#### [Aim of the task]
Each line holding the word "witnesses" must appear in the answer, copied from the entries.

#### [Input data]
import Mathlib
import Summits.Ventures.PercRepro2.GoodCoordinate

/-!
# At the root of the STEP(0,3) tree every coordinate is good
(seat mine-b, cell pub-perc-repro2; conjectures/MINE-B.md §15 Addendum 12)

For the pair `(B □ B, B)` — the unpinned i = 0 row STEP(0,3) of the clutter `B` — the doubly pivotal
configurations are contained in `E_i` for EVERY coordinate `i`: a configuration of `A₀ □ B₁` with
`A = B □ B` carries three pairwise disjoint `B`-witnesses `W₁, W₂, W₃` of which exactly `W₃` needs `i`, and
relabelling (`W₁ ∪ W₃` as the `A₁`-witness, `W₂` as the `B₀`-witness) shows that it is also a configuration
of `A₁ □ B₀`. Hence `N_i ≤ E_i ≤ D_i + E_i`: the root of the tree always has a good coordinate
(`cN_le_cE_root`, `good_root`), and `Φ(insert i U'; B □ B, B) ≥ Φ(U'; B □ B, B₁) + Φ(U'; (B □ B)₁, B)` for
every `i` (`Phi_root_ge`). The same relabelling fails one level down (the first event becomes
`B □ B₁ ∨ B₁ □ B`, whose witnesses are not all `B`-witnesses), which is where (GC-STEP) begins.
-/

open Finset

namespace Summit.Ventures.PercRepro2

namespace StepZero

open ReimerCube

variable {E : Type*} [DecidableEq E]

open Classical

/-- **the doubly pivotal configurations of `(B □ B, B)` lie in `E_i`**: `N_i ≤ E_i` at the root, for every
event `B` (monotonicity is not even needed), every cube `U'` and every coordinate `i ∉ U'`. -/
theorem cN_le_cE_root (U' : Finset E) (B : Finset E → Prop) {i : E} (hi : i ∉ U') :
    cN U' (DOcc B B) B i ≤ cE U' (DOcc B B) B i := by
  unfold cN cE
  apply Finset.card_le_card
  intro γ hγ
  rw [Finset.mem_filter] at hγ ⊢
  obtain ⟨hγU, hX, hnZ, -, hb0⟩ := hγ
  refine ⟨hγU, hX, ?_, hnZ, hb0⟩
  -- the witnesses of `A₀ □ B₁`: `K` carries two disjoint `B`-witnesses, `L ∪ i` is a `B`-witness
  obtain ⟨K, L, hK, hL, hKL, hAK, hBL⟩ := hX
  obtain ⟨K₁, K₂, hK₁, hK₂, hK₁₂, hB₁, hB₂⟩ := hAK K le_rfl
  have hiγ : i ∉ γ := fun h => hi (Finset.mem_powerset.mp hγU h)
  -- `A₁ □ B₀` with the witnesses `K₁ ∪ L` (for `A₁ = (B □ B)(insert i ·)`) and `K₂` (for `B`)
  refine ⟨K₁ ∪ L, K₂, Finset.union_subset (hK₁.trans hK) hL, hK₂.trans hK, ?_, ?_, hB₂⟩
  · -- `K₁ ∪ L` and `K₂` are disjoint
    rw [Finset.disjoint_union_left]
    exact ⟨hK₁₂, (Finset.disjoint_of_subset_left hK₂ hKL).symm⟩
  · -- every `T ⊇ K₁ ∪ L` has `B □ B` at `insert i T`: witnesses `K₁` and `insert i L`
    intro T hT
    have hK₁T : K₁ ⊆ T := (Finset.subset_union_left).trans hT
    have hLT : L ⊆ T := (Finset.subset_union_right).trans hT
    refine ⟨K₁, insert i L, hK₁T.trans (Finset.subset_insert i T),
      Finset.insert_subset_insert i hLT, ?_, hB₁, ?_⟩
    · -- `i ∉ K₁` since `K₁ ⊆ γ` and `i ∉ γ`
      rw [Finset.disjoint_insert_right]
      exact ⟨fun h => hiγ (hK (hK₁ h)), (Finset.disjoint_of_subset_left hK₁ hKL)⟩
    · intro S hS
      have h1 : L ⊆ S := (Finset.subset_insert i L).trans hS
      have h2 : insert i S = S := Finset.insert_eq_of_mem (hS (Finset.mem_insert_self i L))
      have h3 : B (insert i S) := hBL S h1
      rwa [h2] at h3

/-- **every coordinate is good at the root `(B □ B, B)`** -/
theorem good_root (U' : Finset E) (B : Finset E → Prop) {i : E} (hi : i ∉ U') :
    cN U' (DOcc B B) B i ≤ cD U' (DOcc B B) B i + cE U' (DOcc B B) B i :=
  le_trans (cN_le_cE_root U' B hi) (Nat.le_add_left _ _)

/-- at the root the two-term functional dominates the sum over the two cross pairs, for every `i` -/
theorem Phi_root_ge (U' : Finset E) {B : Finset E → Prop} (hB : Incr B) {i : E} (hi : i ∉ U') :
    Phi U' (DOcc B B) (sec1 i B) + Phi U' (sec1 i (DOcc B B)) B ≤ Phi (insert i U') (DOcc B B) B := by
  have hA : Incr (DOcc B B) := by
    intro S T hST h
    obtain ⟨K, L, hK, hL, hd, h1, h2⟩ := h
    exact ⟨K, L, hK.trans hST, hL.trans hST, hd, h1, h2⟩
  rw [Phi_insert U' hi hA hB]
  have h := good_root U' B hi
  have h' : (cN U' (DOcc B B) B i : ℤ) ≤ cD U' (DOcc B B) B i + cE U' (DOcc B B) B i := by
    exact_mod_cast h
  linarith

end StepZero

end Summit.Ventures.PercRepro2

#### [Answer]
`A = B □ B` carries three pairwise disjoint `B`-witnesses `W₁, W₂, W₃` of which exactly `W₃` needs `i`, and
`B □ B₁ ∨ B₁ □ B`, whose witnesses are not all `B`-witnesses), which is where (GC-STEP) begins.
  -- the witnesses of `A₀ □ B₁`: `K` carries two disjoint `B`-witnesses, `L ∪ i` is a `B`-witness
  -- `A₁ □ B₀` with the witnesses `K₁ ∪ L` (for `A₁ = (B □ B)(insert i ·)`) and `K₂` (for `B`)
  · -- every `T ⊇ K₁ ∪ L` has `B □ B` at `insert i T`: witnesses `K₁` and `insert i L`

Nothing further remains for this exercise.